/-- **Mass distribution on time-slices** (Bamler 2023, §4.1, Proposition), in the form
`μ_t({x : μ_t(D(x, εr)) < δ}) ≤ ε` with `δ = ½ Φ(−√(8V/(ετ)))`: for an `H`-concentrated metric flow,
a conjugate heat flow `(μ_t)_{t ∈ I'}` with `Var(μ_{t'}) ≤ V r²` at `t' = t + τ r² ∈ I'` (`τ > 0`,
`V > 0`) and `ε ∈ (0, 1]` with `8 τ H ≤ ε³` (i.e. `ε ≥ 2(τH)^{1/3}`,
`eight_mul_le_pow_three_of_le`). Printed proof, (4.1)–(4.4).
[cite: Bamler2023, §4.1, Proposition (mass distribution on time-slices)] -/
theorem IsHConcentrated.measure_thinSet_slice_le (hH : 𝒳.IsHConcentrated H)
    {I' : Set ℝ} {μ : ∀ t : I, Measure (𝒳.Slice t)} (hμ : 𝒳.IsConjugateHeatFlow I' μ)
    {t t' : I} (ht : (t : ℝ) ∈ I') (ht' : (t' : ℝ) ∈ I') {r τ V ε : ℝ} (hr : 0 < r) (hτ : 0 < τ)
    (htt' : (t' : ℝ) = t + τ * r ^ 2) (hV0 : 0 < V)
    (hV : variance (μ t') (μ t') ≤ ENNReal.ofReal (V * r ^ 2)) (hε0 : 0 < ε) (hε1 : ε ≤ 1)
    (hε : 8 * (τ * H) ≤ ε ^ 3) :
    μ t (thinSet (μ t) (ε * r) (ENNReal.ofReal (Phi (-Real.sqrt (8 * V / (ε * τ))) / 2))) ≤
      ENNReal.ofReal ε := by
  haveI := hμ.1 t ht
  haveI := hμ.1 t' ht'
  have hlt : (t : ℝ) < t' := by rw [htt']; linarith [mul_pos hτ (pow_pos hr 2)]
  have hle : (t : ℝ) ≤ t' := hlt.le
  have hdiff : (t' : ℝ) - t = τ * r ^ 2 := by rw [htt']; ring
  haveI : ∀ y : 𝒳.Slice t', IsProbabilityMeasure (𝒳.condKernel y t) := fun y ↦
    𝒳.isProbabilityMeasure_condKernel y hle
  set ρ := ε * r with hρ
  have hρ0 : 0 < ρ := mul_pos hε0 hr
  set D := Real.sqrt (2 * V / ε) * r with hD
  have hD0 : 0 < D := mul_pos (Real.sqrt_pos.2 (by positivity)) hr
  set a := Real.sqrt (8 * V / (ε * τ)) with ha
  have ha0 : 0 ≤ a := Real.sqrt_nonneg _
  have ha2 : a = 2 * Real.sqrt (2 * V / ε) / Real.sqrt τ := by
    rw [ha, show 8 * V / (ε * τ) = 4 * ((2 * V / ε) / τ) by field_simp; ring,
      Real.sqrt_mul (by norm_num : (0 : ℝ) ≤ 4), Real.sqrt_div (by positivity : 0 ≤ 2 * V / ε),
      show Real.sqrt 4 = 2 by rw [show (4 : ℝ) = 2 ^ 2 by norm_num, Real.sqrt_sq (by norm_num)]]
    ring
  set δr := Phi (-a) / 2 with hδr
  have hPhi0 : 0 ≤ Phi (-a) := (Phi_mem_Icc (-a)).1
  -- a lower bound `1/2 ≤ 1 − ε/2` in `[0, ∞]`
  have hhalf : ENNReal.ofReal (1 / 2) ≤ 1 - ENNReal.ofReal (ε / 2) := by
    rw [← ENNReal.ofReal_one, ← ENNReal.ofReal_sub _ (by positivity)]
    exact ENNReal.ofReal_le_ofReal (by linarith)
  -- Step 1: the point `p` and (4.2)
  obtain ⟨p, hp⟩ : ∃ p : 𝒳.Slice t', ∫⁻ y, edist p y ^ 2 ∂(μ t') ≤ ENNReal.ofReal (V * r ^ 2) := by
    have hmeas : Measurable fun z : 𝒳.Slice t' ↦ ∫⁻ y, edist z y ^ 2 ∂(μ t') :=
      (measurable_edist.pow_const 2).lintegral_prod_right'
    obtain ⟨p, h⟩ := exists_le_lintegral (μ := μ t') hmeas.aemeasurable
    exact ⟨p, h.trans (by rw [← variance_def]; exact hV)⟩
  have hpD : μ t' (ball p D)ᶜ ≤ ENNReal.ofReal (ε / 2) := by
    refine (measure_compl_ball_le_div (μ t') p hD0 hp).trans_eq ?_
    congr 1
    rw [hD, mul_pow, Real.sq_sqrt (by positivity : (0 : ℝ) ≤ 2 * V / ε)]
    field_simp
  have hball : ENNReal.ofReal (1 / 2) ≤ μ t' (ball p D) := by
    have h1 : μ t' (ball p D) + μ t' (ball p D)ᶜ = 1 := by
      rw [measure_add_measure_compl measurableSet_ball, measure_univ]
    refine hhalf.trans ?_
    rw [← h1]
    exact tsub_le_iff_right.2 (add_le_add le_rfl hpD)
  -- Step 2: (4.3) `ν_{x;t}(𝒳_t ∖ B(z, ρ/2)) ≤ ε/2` for an `H`-center `z` of `x`
  have hcenter : ∀ (x : 𝒳.Slice t') (z : 𝒳.Slice t), 𝒳.IsHCenter H z x →
      𝒳.condKernel x t (ball z (ρ / 2))ᶜ ≤ ENNReal.ofReal (ε / 2) := by
    intro x z hz
    have hvar : ∫⁻ y, edist z y ^ 2 ∂(𝒳.condKernel x t) ≤ ENNReal.ofReal (H * (τ * r ^ 2)) := by
      rw [← variance_dirac_left, ← hdiff]
      exact hz.2
    refine (measure_compl_ball_le_div _ z (half_pos hρ0) hvar).trans (ENNReal.ofReal_le_ofReal ?_)
    rw [hρ, div_le_iff₀ (by positivity)]
    nlinarith [mul_nonneg (sub_nonneg.2 hε) (sq_nonneg r)]
  -- Step 3: `Z`, its `ρ/2`-neighbourhood, and (4.4)
  set Z : Set (𝒳.Slice t) := {z | ∃ x ∈ ball p D, 𝒳.IsHCenter H z x} with hZ
  set Zn : Set (𝒳.Slice t) := thickening (ρ / 2) Z with hZn
  have hZn_open : IsOpen Zn := isOpen_thickening
  have hA : ∀ z' ∈ Zn, ENNReal.ofReal δr ≤ μ t (ball z' ρ) := by
    intro z' hz'
    obtain ⟨z, ⟨x, hx, hzx⟩, hzz'⟩ := mem_thickening_iff.1 hz'
    set S : Set (𝒳.Slice t) := ball z' ρ with hS
    have hSm : MeasurableSet S := measurableSet_ball
    have hsub : ball z (ρ / 2) ⊆ S := fun y hy ↦ by
      rw [hS, mem_ball]
      rw [mem_ball] at hy
      linarith [dist_triangle y z z', dist_comm z' z]
    -- `ν_{x;t}(S) ≥ 1/2`
    have hνx : ENNReal.ofReal (1 / 2) ≤ 𝒳.condKernel x t S := by
      have h1 : 𝒳.condKernel x t (ball z (ρ / 2)) + 𝒳.condKernel x t (ball z (ρ / 2))ᶜ = 1 := by
        rw [measure_add_measure_compl measurableSet_ball, measure_univ]
      calc ENNReal.ofReal (1 / 2) ≤ 1 - ENNReal.ofReal (ε / 2) := hhalf
        _ ≤ 𝒳.condKernel x t (ball z (ρ / 2)) := by
            rw [← h1]
            exact tsub_le_iff_right.2 (add_le_add le_rfl (hcenter x z hzx))
        _ ≤ 𝒳.condKernel x t S := measure_mono hsub
    have hxreal : 1 / 2 ≤ (𝒳.condKernel x t).real S := by
      rw [measureReal_def]
      exact (ENNReal.ofReal_le_iff_le_toReal (measure_ne_top _ _)).1 hνx
    -- the gradient property with `u = 𝟙_S`, `T = 0`
    set u : 𝒳.Slice t → ℝ := S.indicator 1 with hu
    have hum : Measurable u := measurable_one.indicator hSm
    have hu01 : ∀ y, u y ∈ Icc (0 : ℝ) 1 := by
      intro y
      by_cases hy : y ∈ S <;> simp [hu, hy]
    have key := 𝒳.gradient_property hlt 0 le_rfl u hum hu01 (fun h0 ↦ (lt_irrefl _ h0).elim)
    have hint : ∀ y : 𝒳.Slice t', ∫ w, u w ∂(𝒳.condKernel y t) = (𝒳.condKernel y t).real S :=
      fun y ↦ integral_indicator_one hSm
    have hlow : ∀ y ∈ ball p D, Phi (-a) ≤ (𝒳.condKernel y t).real S := by
      intro y hy
      rcases key with ⟨c, hc⟩ | ⟨f', hf', hf'eq⟩
      · have : (𝒳.condKernel y t).real S = (𝒳.condKernel x t).real S := by
          rw [← hint y, ← hint x, hc y, hc x]
        rw [this]
        calc Phi (-a) ≤ Phi 0 := Phi_mono (by linarith)
          _ = 1 / 2 := Phi_zero
          _ ≤ _ := hxreal
      · have hfx : 0 ≤ f' x := by
          have h1 : Phi 0 ≤ Phi (f' x) := by
            rw [Phi_zero, ← hf'eq x, hint x]
            exact hxreal
          exact Phi_strictMono.le_iff_le.1 h1
        have hdxy : dist x y < 2 * D := by
          rw [mem_ball] at hx hy
          linarith [dist_triangle x p y, dist_comm p y]
        have hLip := hf'.dist_le_mul x y
        have hK : ((Real.toNNReal (1 / Real.sqrt ((t' : ℝ) - t + 0)) : ℝ≥0) : ℝ) =
            1 / (Real.sqrt τ * r) := by
          rw [add_zero, hdiff, Real.coe_toNNReal _ (by positivity), Real.sqrt_mul hτ.le,
            Real.sqrt_sq hr.le]
        rw [hK, Real.dist_eq] at hLip
        have h3 : 1 / (Real.sqrt τ * r) * dist x y ≤ 1 / (Real.sqrt τ * r) * (2 * D) :=
          mul_le_mul_of_nonneg_left hdxy.le (by positivity)
        have h4 : 1 / (Real.sqrt τ * r) * (2 * D) = a := by
          rw [ha2, hD]
          field_simp
        have hfy : -a ≤ f' y := by
          have := (abs_sub_le_iff.1 hLip).1
          linarith
        calc Phi (-a) ≤ Phi (f' y) := Phi_mono hfy
          _ = (𝒳.condKernel y t).real S := by rw [← hf'eq y, hint y]
    -- the reproduction formula
    have hrep : μ t S = ∫⁻ y, 𝒳.condKernel y t S ∂(μ t') := hμ.2 ht ht' hle S hSm
    calc ENNReal.ofReal δr = ENNReal.ofReal (Phi (-a)) * ENNReal.ofReal (1 / 2) := by
          rw [← ENNReal.ofReal_mul hPhi0, hδr, mul_one_div]
      _ ≤ ENNReal.ofReal (Phi (-a)) * μ t' (ball p D) := by gcongr
      _ = ∫⁻ _ in ball p D, ENNReal.ofReal (Phi (-a)) ∂(μ t') := (setLIntegral_const _ _).symm
      _ ≤ ∫⁻ y in ball p D, 𝒳.condKernel y t S ∂(μ t') := by
          refine setLIntegral_mono' measurableSet_ball fun y hy ↦ ?_
          rw [← ENNReal.ofReal_toReal (measure_ne_top _ S), ← measureReal_def]
          exact ENNReal.ofReal_le_ofReal (hlow y hy)
      _ ≤ ∫⁻ y, 𝒳.condKernel y t S ∂(μ t') := setLIntegral_le_lintegral _ _
      _ = μ t S := hrep.symm
  -- Step 4: the thin set avoids `Zn`, and `μ_t(𝒳_t ∖ Zn) ≤ ε`
  have hthin_sub : thinSet (μ t) ρ (ENNReal.ofReal δr) ⊆ Znᶜ := by
    intro z' hz' hmem
    rw [mem_thinSet] at hz'
    exact absurd hz' (not_lt.2 ((hA z' hmem).trans (measure_mono ball_subset_closedBall)))
  have hZnc : μ t Znᶜ ≤ ENNReal.ofReal ε := by
    have hrep : μ t Znᶜ = ∫⁻ x, 𝒳.condKernel x t Znᶜ ∂(μ t') :=
      hμ.2 ht ht' hle _ hZn_open.measurableSet.compl
    rw [hrep, ← lintegral_add_compl _ (measurableSet_ball (x := p) (ε := D))]
    calc ∫⁻ x in ball p D, 𝒳.condKernel x t Znᶜ ∂(μ t') +
          ∫⁻ x in (ball p D)ᶜ, 𝒳.condKernel x t Znᶜ ∂(μ t')
        ≤ ∫⁻ _ in ball p D, ENNReal.ofReal (ε / 2) ∂(μ t') + ∫⁻ _ in (ball p D)ᶜ, 1 ∂(μ t') := by
          refine add_le_add (setLIntegral_mono' measurableSet_ball fun x hx ↦ ?_)
            (setLIntegral_mono' measurableSet_ball.compl fun x _ ↦ prob_le_one)
          obtain ⟨z, hz⟩ := hH.exists_isHCenter hle x
          have hzZ : z ∈ Z := ⟨x, hx, hz⟩
          have hsub : ball z (ρ / 2) ⊆ Zn := fun y hy ↦
            mem_thickening_iff.2 ⟨z, hzZ, mem_ball.1 hy⟩
          calc 𝒳.condKernel x t Znᶜ ≤ 𝒳.condKernel x t (ball z (ρ / 2))ᶜ :=
                measure_mono (compl_subset_compl.2 hsub)
            _ ≤ ENNReal.ofReal (ε / 2) := hcenter x z hz
      _ = ENNReal.ofReal (ε / 2) * μ t' (ball p D) + μ t' (ball p D)ᶜ := by
          rw [setLIntegral_const, setLIntegral_const, one_mul]
      _ ≤ ENNReal.ofReal (ε / 2) * 1 + ENNReal.ofReal (ε / 2) := by
          gcongr
          · exact prob_le_one
      _ = ENNReal.ofReal ε := by
          rw [mul_one, ← ENNReal.ofReal_add (by positivity) (by positivity), add_halves]
  exact (measure_mono hthin_sub).trans hZnc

┄┄┄┄┄┄┄┄┄┄

__YOUR INSTRUCTIONS__:
Please retype, with no changes, the lines that run from the first line of the entries to the line with "theorem IsHConcentrated.measure_thinSet_slice_le (hH", both ends included.

__EXERCISE RESULT__:
/-- **Mass distribution on time-slices** (Bamler 2023, §4.1, Proposition), in the form
`μ_t({x : μ_t(D(x, εr)) < δ}) ≤ ε` with `δ = ½ Φ(−√(8V/(ετ)))`: for an `H`-concentrated metric flow,
a conjugate heat flow `(μ_t)_{t ∈ I'}` with `Var(μ_{t'}) ≤ V r²` at `t' = t + τ r² ∈ I'` (`τ > 0`,
`V > 0`) and `ε ∈ (0, 1]` with `8 τ H ≤ ε³` (i.e. `ε ≥ 2(τH)^{1/3}`,
`eight_mul_le_pow_three_of_le`). Printed proof, (4.1)–(4.4).
[cite: Bamler2023, §4.1, Proposition (mass distribution on time-slices)] -/
theorem IsHConcentrated.measure_thinSet_slice_le (hH : 𝒳.IsHConcentrated H)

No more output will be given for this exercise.